Not a great script - a series of encounters. No core relationships other than Hopper and Gulpilil which seems like two odd bods. Frank Thring is evil. Jack Thompson is a pursuing cop but his role is small - he's undermined in a way too by Michael Pate's pursuing cop.

Great visuals. Consistently interesting. Phillipe Mora can't quite hook in the viewer via narrative. But he had a go.

Tuesday, March 25, 2025

Movie review - "The Journalist" (1979) *

 This got made because Michael Thornhill was on the board of the NSWFC and so had an "in", Roadshow made money on Petersen and so loved Jack Thompson, I think funding bodies thought "it's time we made a light comedy and here's one" and it sounded fun - "Jack Thompson as a rapscallion".

It's terrible.

This feels like a first draft, a vomit draft. The sort of thing entered in the Monte Millers.

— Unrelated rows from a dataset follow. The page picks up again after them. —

import Summits.NavierStokesRegularity.FunctionalMining.CrossedShearGradPressureRpow
import Summits.NavierStokesRegularity.FunctionalMining.PidevMomentRateRpow
import HarnessLib

/-!
# FunctionalMining — the crossed shear: Hessians of `cc` and of `G = g_β(x₂) cc`, and their deviators

Search for candidate a priori estimates; no regularity claim. Cell `pub-nsfunc`, prove seat
(gen 11). Calculus for the kernel no-go of the rows `EP.Pidev.q|T_LD|G1` (file `CrossedShearPidevRpow`,
SIEVELD §2 W11): at the reciprocal crossed shear `u_β` the pressure is `π = cc = C(x₀)C(x₁)` and
`Δ⁻¹A = −8π² G`, `G = g_β(x₂) cc` (`CrossedShearPressure`, `CrossedShearPressureRpow`). This file
tabulates the second partial derivatives of `cc` and `G` (`C = cos 2π·`, `S = sin 2π·`), the
deviatoric Hessian `H = D²_dev cc` (`hessDev`, file `PidevMomentRateRpow`):

`H₀₀ = H₁₁ = −(4/3)π² cc`, `H₂₂ = (8/3)π² cc`, `H₀₁ = H₁₀ = 4π² S(x₀)S(x₁)`, `H₀₂ = H₁₂ = H₂₀ = H₂₁ = 0`,

`|H|² = (32/3)π⁴ cc² + 32π⁴ S(x₀)²S(x₁)²`, and the contraction
`∑ᵢⱼ Hᵢⱼ (D²_dev G)ᵢⱼ = g_β(x₂) |H|² + (8/3)π² g_β″(x₂) cc²`. Pure calculus of explicit fields.
-/

noncomputable section

open MeasureTheory Set Filter Topology Real
open scoped InnerProductSpace RealInnerProductSpace ContDiff

namespace Summit.NavierStokesRegularity.FunctionalMining

open Literature.Analysis Literature.Analysis.FunctionSpaces Literature.Analysis.FunctionSpaces.Torus
open Literature.Analysis.FluidPDE

namespace CrossedShear

/-! ## 1. Second partial derivatives of `cc` and of `G = g_β(x₂) cc` -/

/-- `∂₀ (P(x₀)Q(x₁)) = P'(x₀)Q(x₁)`. [folklore] -/
theorem partialDeriv_prod₂_zero (P Q : ShearProfile) (x : UnitAddTorus (Fin 3)) :
    Torus.partialDeriv 0 (fun y : UnitAddTorus (Fin 3) => P.onCircle (y 0) * Q.onCircle (y 1)) x =
      P.D.onCircle (x 0) * Q.onCircle (x 1) := by
  rw [partialDeriv_prod₂]
  have h : ¬ ((0 : Fin 3) = 1) := by decide
  simp only [if_true, h, if_false, mul_zero, add_zero]

/-- `∂₁ (P(x₀)Q(x₁)) = P(x₀)Q'(x₁)`. [folklore] -/
theorem partialDeriv_prod₂_one (P Q : ShearProfile) (x : UnitAddTorus (Fin 3)) :
    Torus.partialDeriv 1 (fun y : UnitAddTorus (Fin 3) => P.onCircle (y 0) * Q.onCircle (y 1)) x =
      P.onCircle (x 0) * Q.D.onCircle (x 1) := by
  rw [partialDeriv_prod₂]
  have h : ¬ ((1 : Fin 3) = 0) := by decide
  simp only [if_true, h, if_false, zero_mul, zero_add]

/-- `∂₂ (P(x₀)Q(x₁)) = 0`. [folklore] -/
theorem partialDeriv_prod₂_two (P Q : ShearProfile) (x : UnitAddTorus (Fin 3)) :
    Torus.partialDeriv 2 (fun y : UnitAddTorus (Fin 3) => P.onCircle (y 0) * Q.onCircle (y 1)) x = 0 := by
  rw [partialDeriv_prod₂]
  have h1 : ¬ ((2 : Fin 3) = 0) := by decide
  have h2 : ¬ ((2 : Fin 3) = 1) := by decide
  simp only [h1, h2, if_false, zero_mul, mul_zero, add_zero]

/-- `∂₀cc` as a function: `−2π · S(x₀)C(x₁)`. [folklore] -/
theorem partialDeriv_cc_zero_fun : Torus.partialDeriv 0 cc =
    (-(2 * π)) • fun y : UnitAddTorus (Fin 3) => sinP.onCircle (y 0) * cosP.onCircle (y 1) := by
  funext y; rw [partialDeriv_cc_zero, Pi.smul_apply, smul_eq_mul]; ring

/-- `∂₁cc` as a function: `−2π · C(x₀)S(x₁)`. [folklore] -/
theorem partialDeriv_cc_one_fun : Torus.partialDeriv 1 cc =
    (-(2 * π)) • fun y : UnitAddTorus (Fin 3) => cosP.onCircle (y 0) * sinP.onCircle (y 1) := by
  funext y; rw [partialDeriv_cc_one, Pi.smul_apply, smul_eq_mul]; ring

/-- `∂₂cc = 0` as a function. [folklore] -/
theorem partialDeriv_cc_two_fun : Torus.partialDeriv 2 cc = fun _ : UnitAddTorus (Fin 3) => (0 : ℝ) := by
  funext y; exact partialDeriv_cc_two y

/-- The `C¹` product `S(x₀)C(x₁)`. [folklore] -/
theorem isContDiff_sc : IsContDiff 1 (fun y : UnitAddTorus (Fin 3) => sinP.onCircle (y 0) * cosP.onCircle (y 1)) :=
  (isSmooth_prod₂ sinP cosP 0 1).isContDiff (by simp)

/-- The `C¹` product `C(x₀)S(x₁)`. [folklore] -/
theorem isContDiff_cs : IsContDiff 1 (fun y : UnitAddTorus (Fin 3) => cosP.onCircle (y 0) * sinP.onCircle (y 1)) :=
  (isSmooth_prod₂ cosP sinP 0 1).isContDiff (by simp)

/-- **The Hessian of `cc`**: `∂₀∂₀cc = ∂₁∂₁cc = −4π² cc`, `∂₀∂₁cc = ∂₁∂₀cc = 4π² S(x₀)S(x₁)`,
all entries with an index `2` vanish. [folklore] -/
theorem hessian_cc (x : UnitAddTorus (Fin 3)) :
    Torus.partialDeriv 0 (Torus.partialDeriv 0 cc) x = -(4 * π ^ 2) * cc x ∧
    Torus.partialDeriv 1 (Torus.partialDeriv 0 cc) x = 4 * π ^ 2 * (sinP.onCircle (x 0) * sinP.onCircle (x 1)) ∧
    Torus.partialDeriv 2 (Torus.partialDeriv 0 cc) x = 0 ∧
    Torus.partialDeriv 0 (Torus.partialDeriv 1 cc) x = 4 * π ^ 2 * (sinP.onCircle (x 0) * sinP.onCircle (x 1)) ∧
    Torus.partialDeriv 1 (Torus.partialDeriv 1 cc) x = -(4 * π ^ 2) * cc x ∧
    Torus.partialDeriv 2 (Torus.partialDeriv 1 cc) x = 0 ∧
    Torus.partialDeriv 0 (Torus.partialDeriv 2 cc) x = 0 ∧
    Torus.partialDeriv 1 (Torus.partialDeriv 2 cc) x = 0 ∧
    Torus.partialDeriv 2 (Torus.partialDeriv 2 cc) x = 0 := by
  have hz : ∀ r : Fin 3, Torus.partialDeriv r (fun _ : UnitAddTorus (Fin 3) => (0 : ℝ)) x = 0 := by
    intro r; simp [Torus.partialDeriv, Torus.lineDeriv]
  refine ⟨?_, ?_, ?_, ?_, ?_, ?_, ?_, ?_, ?_⟩
  · rw [partialDeriv_cc_zero_fun, Torus.partialDeriv_const_smul isContDiff_sc, Pi.smul_apply, smul_eq_mul,
      partialDeriv_prod₂_zero, sinP_D_onCircle, cc]; ring
  · rw [partialDeriv_cc_zero_fun, Torus.partialDeriv_const_smul isContDiff_sc, Pi.smul_apply, smul_eq_mul,
      partialDeriv_prod₂_one, cosP_D_onCircle]; ring
  · rw [partialDeriv_cc_zero_fun, Torus.partialDeriv_const_smul isContDiff_sc, Pi.smul_apply, smul_eq_mul,
      partialDeriv_prod₂_two, mul_zero]
  · rw [partialDeriv_cc_one_fun, Torus.partialDeriv_const_smul isContDiff_cs, Pi.smul_apply, smul_eq_mul,
      partialDeriv_prod₂_zero, cosP_D_onCircle]; ring
  · rw [partialDeriv_cc_one_fun, Torus.partialDeriv_const_smul isContDiff_cs, Pi.smul_apply, smul_eq_mul,
      partialDeriv_prod₂_one, sinP_D_onCircle, cc]; ring
  · rw [partialDeriv_cc_one_fun, Torus.partialDeriv_const_smul isContDiff_cs, Pi.smul_apply, smul_eq_mul,
      partialDeriv_prod₂_two, mul_zero]
  · rw [partialDeriv_cc_two_fun, hz]
  · rw [partialDeriv_cc_two_fun, hz]
  · rw [partialDeriv_cc_two_fun, hz]

/-- **The deviatoric Hessian `H = D²_dev cc`**, all nine entries. [ours; elementary] -/
theorem hessDev_cc (x : UnitAddTorus (Fin 3)) :
    hessDev cc 0 0 x = -(4 / 3 * π ^ 2) * cc x ∧
    hessDev cc 0 1 x = 4 * π ^ 2 * (sinP.onCircle (x 0) * sinP.onCircle (x 1)) ∧
    hessDev cc 0 2 x = 0 ∧
    hessDev cc 1 0 x = 4 * π ^ 2 * (sinP.onCircle (x 0) * sinP.onCircle (x 1)) ∧
    hessDev cc 1 1 x = -(4 / 3 * π ^ 2) * cc x ∧
    hessDev cc 1 2 x = 0 ∧
    hessDev cc 2 0 x = 0 ∧
    hessDev cc 2 1 x = 0 ∧
    hessDev cc 2 2 x = 8 / 3 * π ^ 2 * cc x := by
  obtain ⟨h00, h10, h20, h01, h11, h21, h02, h12, h22⟩ := hessian_cc x
  have h3 : (Fintype.card (Fin 3) : ℝ) = 3 := by simp
  simp only [hessDev, Fin.sum_univ_three, h00, h10, h20, h01, h11, h21, h02, h12, h22, h3]
  refine ⟨?_, ?_, ?_, ?_, ?_, ?_, ?_, ?_, ?_⟩ <;> simp <;> ring

/-- **`|H|² = ∑ᵢⱼ (D²_dev cc)ᵢⱼ² = (32/3)π⁴ cc² + 32π⁴ S(x₀)²S(x₁)²`.** [ours; elementary] -/
theorem sum_hessDev_cc_sq (x : UnitAddTorus (Fin 3)) :
    ∑ i, ∑ j, hessDev cc i j x ^ 2 =
      32 / 3 * π ^ 4 * cc x ^ 2 + 32 * π ^ 4 * (sinP.onCircle (x 0) * sinP.onCircle (x 1)) ^ 2 := by
  obtain ⟨h00, h01, h02, h10, h11, h12, h20, h21, h22⟩ := hessDev_cc x
  simp only [Fin.sum_univ_three, h00, h01, h02, h10, h11, h12, h20, h21, h22]
  ring

/-- `|H|²` does not see `x₂`. [folklore] -/
theorem sum_hessDev_cc_sq_add_single_two (x : UnitAddTorus (Fin 3)) (c : UnitAddCircle) :
    ∑ i, ∑ j, hessDev cc i j (x + Pi.single 2 c) ^ 2 = ∑ i, ∑ j, hessDev cc i j x ^ 2 := by
  have h0 : (x + Pi.single (2 : Fin 3) c : UnitAddTorus (Fin 3)) 0 = x 0 := by simp
  have h1 : (x + Pi.single (2 : Fin 3) c : UnitAddTorus (Fin 3)) 1 = x 1 := by simp
  have hc : cc (x + Pi.single (2 : Fin 3) c) = cc x := by rw [cc, cc, h0, h1]
  rw [sum_hessDev_cc_sq, sum_hessDev_cc_sq, hc, h0, h1]

/-- `∂₀G` as a function: `−2π · g_β(x₂) S(x₀)C(x₁)`. [folklore] -/
theorem partialDeriv_Gfun_zero_fun (β : ℝ) : Torus.partialDeriv 0 (Gfun β) =
    (-(2 * π)) • fun y : UnitAddTorus (Fin 3) =>
      (gP β).onCircle (y 2) * (sinP.onCircle (y 0) * cosP.onCircle (y 1)) := by
  funext y; rw [partialDeriv_Gfun_zero, partialDeriv_cc_zero, Pi.smul_apply, smul_eq_mul]; ring

/-- `∂₁G` as a function: `−2π · g_β(x₂) C(x₀)S(x₁)`. [folklore] -/
theorem partialDeriv_Gfun_one_fun (β : ℝ) : Torus.partialDeriv 1 (Gfun β) =
    (-(2 * π)) • fun y : UnitAddTorus (Fin 3) =>
      (gP β).onCircle (y 2) * (cosP.onCircle (y 0) * sinP.onCircle (y 1)) := by
  funext y; rw [partialDeriv_Gfun_one, partialDeriv_cc_one, Pi.smul_apply, smul_eq_mul]; ring

/-- `∂₂G` as a function: `g_β'(x₂) C(x₀)C(x₁)`. [folklore] -/
theorem partialDeriv_Gfun_two_fun (β : ℝ) : Torus.partialDeriv 2 (Gfun β) =
    fun y : UnitAddTorus (Fin 3) => (gP β).D.onCircle (y 2) * (cosP.onCircle (y 0) * cosP.onCircle (y 1)) := by
  funext y; rw [partialDeriv_Gfun_two, cc]

/-- A product `P(x₂)Q(x₀)R(x₁)` is `C¹`. [folklore] -/
theorem isContDiff_prod₃ (P Q R : ShearProfile) :
    IsContDiff 1 (fun y : UnitAddTorus (Fin 3) => P.onCircle (y 2) * (Q.onCircle (y 0) * R.onCircle (y 1))) :=
  (isContDiff_onCircle_comp' P 2).mul ((isSmooth_prod₂ Q R 0 1).isContDiff (by simp))

/-- **The Hessian of `G = g_β(x₂) cc`** (`g = g_β(x₂)`, `g′`, `g″` its derivatives):
`∂₀∂₀G = ∂₁∂₁G = −4π² g cc`, `∂₁∂₀G = ∂₀∂₁G = 4π² g S(x₀)S(x₁)`, `∂₂∂₀G = ∂₀∂₂G = −2π g′ S(x₀)C(x₁)`,
`∂₂∂₁G = ∂₁∂₂G = −2π g′ C(x₀)S(x₁)`, `∂₂∂₂G = g″ cc`. [folklore] -/
theorem hessian_Gfun (β : ℝ) (x : UnitAddTorus (Fin 3)) :
    Torus.partialDeriv 0 (Torus.partialDeriv 0 (Gfun β)) x = -(4 * π ^ 2) * (gP β).onCircle (x 2) * cc x ∧
    Torus.partialDeriv 1 (Torus.partialDeriv 0 (Gfun β)) x =
      4 * π ^ 2 * (gP β).onCircle (x 2) * (sinP.onCircle (x 0) * sinP.onCircle (x 1)) ∧
    Torus.partialDeriv 2 (Torus.partialDeriv 0 (Gfun β)) x =
      -(2 * π) * (gP β).D.onCircle (x 2) * (sinP.onCircle (x 0) * cosP.onCircle (x 1)) ∧
    Torus.partialDeriv 0 (Torus.partialDeriv 1 (Gfun β)) x =
      4 * π ^ 2 * (gP β).onCircle (x 2) * (sinP.onCircle (x 0) * sinP.onCircle (x 1)) ∧
    Torus.partialDeriv 1 (Torus.partialDeriv 1 (Gfun β)) x = -(4 * π ^ 2) * (gP β).onCircle (x 2) * cc x ∧
    Torus.partialDeriv 2 (Torus.partialDeriv 1 (Gfun β)) x =
      -(2 * π) * (gP β).D.onCircle (x 2) * (cosP.onCircle (x 0) * sinP.onCircle (x 1)) ∧
    Torus.partialDeriv 0 (Torus.partialDeriv 2 (Gfun β)) x =
      -(2 * π) * (gP β).D.onCircle (x 2) * (sinP.onCircle (x 0) * cosP.onCircle (x 1)) ∧
    Torus.partialDeriv 1 (Torus.partialDeriv 2 (Gfun β)) x =
      -(2 * π) * (gP β).D.onCircle (x 2) * (cosP.onCircle (x 0) * sinP.onCircle (x 1)) ∧
    Torus.partialDeriv 2 (Torus.partialDeriv 2 (Gfun β)) x = (gP β).D.D.onCircle (x 2) * cc x := by
  refine ⟨?_, ?_, ?_, ?_, ?_, ?_, ?_, ?_, ?_⟩
  · rw [partialDeriv_Gfun_zero_fun, Torus.partialDeriv_const_smul (isContDiff_prod₃ _ _ _), Pi.smul_apply,
      smul_eq_mul, partialDeriv_zero_prod₃, sinP_D_onCircle, cc]; ring
  · rw [partialDeriv_Gfun_zero_fun, Torus.partialDeriv_const_smul (isContDiff_prod₃ _ _ _), Pi.smul_apply,
      smul_eq_mul, partialDeriv_one_prod₃, cosP_D_onCircle]; ring
  · rw [partialDeriv_Gfun_zero_fun, Torus.partialDeriv_const_smul (isContDiff_prod₃ _ _ _), Pi.smul_apply,
      smul_eq_mul, partialDeriv_two_prod₃]; ring
  · rw [partialDeriv_Gfun_one_fun, Torus.partialDeriv_const_smul (isContDiff_prod₃ _ _ _), Pi.smul_apply,
      smul_eq_mul, partialDeriv_zero_prod₃, cosP_D_onCircle]; ring
  · rw [partialDeriv_Gfun_one_fun, Torus.partialDeriv_const_smul (isContDiff_prod₃ _ _ _), Pi.smul_apply,
      smul_eq_mul, partialDeriv_one_prod₃, sinP_D_onCircle, cc]; ring
  · rw [partialDeriv_Gfun_one_fun, Torus.partialDeriv_const_smul (isContDiff_prod₃ _ _ _), Pi.smul_apply,
      smul_eq_mul, partialDeriv_two_prod₃]; ring
  · rw [partialDeriv_Gfun_two_fun, partialDeriv_zero_prod₃, cosP_D_onCircle]; ring
  · rw [partialDeriv_Gfun_two_fun, partialDeriv_one_prod₃, cosP_D_onCircle]; ring
  · rw [partialDeriv_Gfun_two_fun, partialDeriv_two_prod₃, cc]

/-- **`∑ᵢⱼ Hᵢⱼ (D²_dev G)ᵢⱼ = g_β(x₂) |H|² + (8/3)π² g_β″(x₂) cc²`** (`H = D²_dev cc`, `G = g_β(x₂) cc`).
[ours; elementary] -/
theorem sum_hessDev_cc_mul_hessDev_Gfun (β : ℝ) (x : UnitAddTorus (Fin 3)) :
    ∑ i, ∑ j, hessDev cc i j x * hessDev (Gfun β) i j x =
      (gP β).onCircle (x 2) * ∑ i, ∑ j, hessDev cc i j x ^ 2 +
        8 / 3 * π ^ 2 * (gP β).D.D.onCircle (x 2) * cc x ^ 2 := by
  obtain ⟨h00, h01, h02, h10, h11, h12, h20, h21, h22⟩ := hessDev_cc x
  obtain ⟨g00, g10, g20, g01, g11, g21, g02, g12, g22⟩ := hessian_Gfun β x
  simp only [Fin.sum_univ_three, h00, h01, h02, h10, h11, h12, h20, h21, h22]
  have h3 : (Fintype.card (Fin 3) : ℝ) = 3 := by simp
  simp only [hessDev, Fin.sum_univ_three, g00, g10, g20, g01, g11, g21, g02, g12, g22, h3]
  simp
  ring

end CrossedShear

end Summit.NavierStokesRegularity.FunctionalMining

Why didn't they get David Williamson to give it a pass?

You sense it'll be bad from the opening credits -played over scenes of Sydney Harbour, but the water isn't blue and the credits go on and on. They can't even get the credits right. I mean, just have pretty pictures of Sydney and keep it short. But all these people get their own card eg Stewart Wagstaff.

The story is dumb and confusing. 

Thompson is bad.  

Okay what I liked

- Elizabeth Alexander is beautiful and tries

- I like Candy Raymond who pops in at the end

- Don McAlpine is a good cinematographer

- Sam Neill does well

- there is camp in seeing Jack Thompson at the disco

- it shows the sexual desires of elder women eg Carol Raye, Margot Lee

What doesn't work

- the film keeps changing what it's about - he goes to Hong Kong,  then he's a journalist, then he's doing a government job then he's a journalist

- he's a bad journalist writes lousy copy can't type and doesn't investigate

- it's unclear what his relationship is like with Liz Alexander - they're together, she's pregnant, but she never seems that intohim

- the references to other movies and films eg Shampoo, Annie Hall - just make me angry at Thornhill's ineptness

- no sense of theme, of character

- no sexy, no nudity, no jokes, Thompson can't even get it up for two women (why include this)

- it was a scandal this was made

Movie review -"Spank!" (1999) *1/2

 Shot in Adelaide which is a point of difference - there are lots of scenes of Rundle Mall and some nice houses. Robert Mammone nicely underplays the lead who got out of a monastery which is interesting.

The story is about some Italian Australians who want to open a cafe. There's a lot of broad playing - a lot. Some guy who I kept thinking was Sal Coco mugs ruthlessly, gyrating and talking about woman. Vince from Heartbreak High mugs relentlessly, There's lots of mugging. It's exhausting. Maybe this would've worked on stage. I wondered why Mammone kept hanging out with them.

Many of the characters wear black and and have black hair and I had trouble telling them apart.  Especially has everyone acted like a maniac.

There was potential here - the story of young people opening up a cafe, colourful characters, a man out of a monastery having his first romantic relationship. That last subplot could have propped up the whole film if just played relatively straight with a bit of colour. (Even if there's some very unconvincing kissing - there's a great final shot of a conga line and everyone partying but 

 Rolf de Heer was executive producer.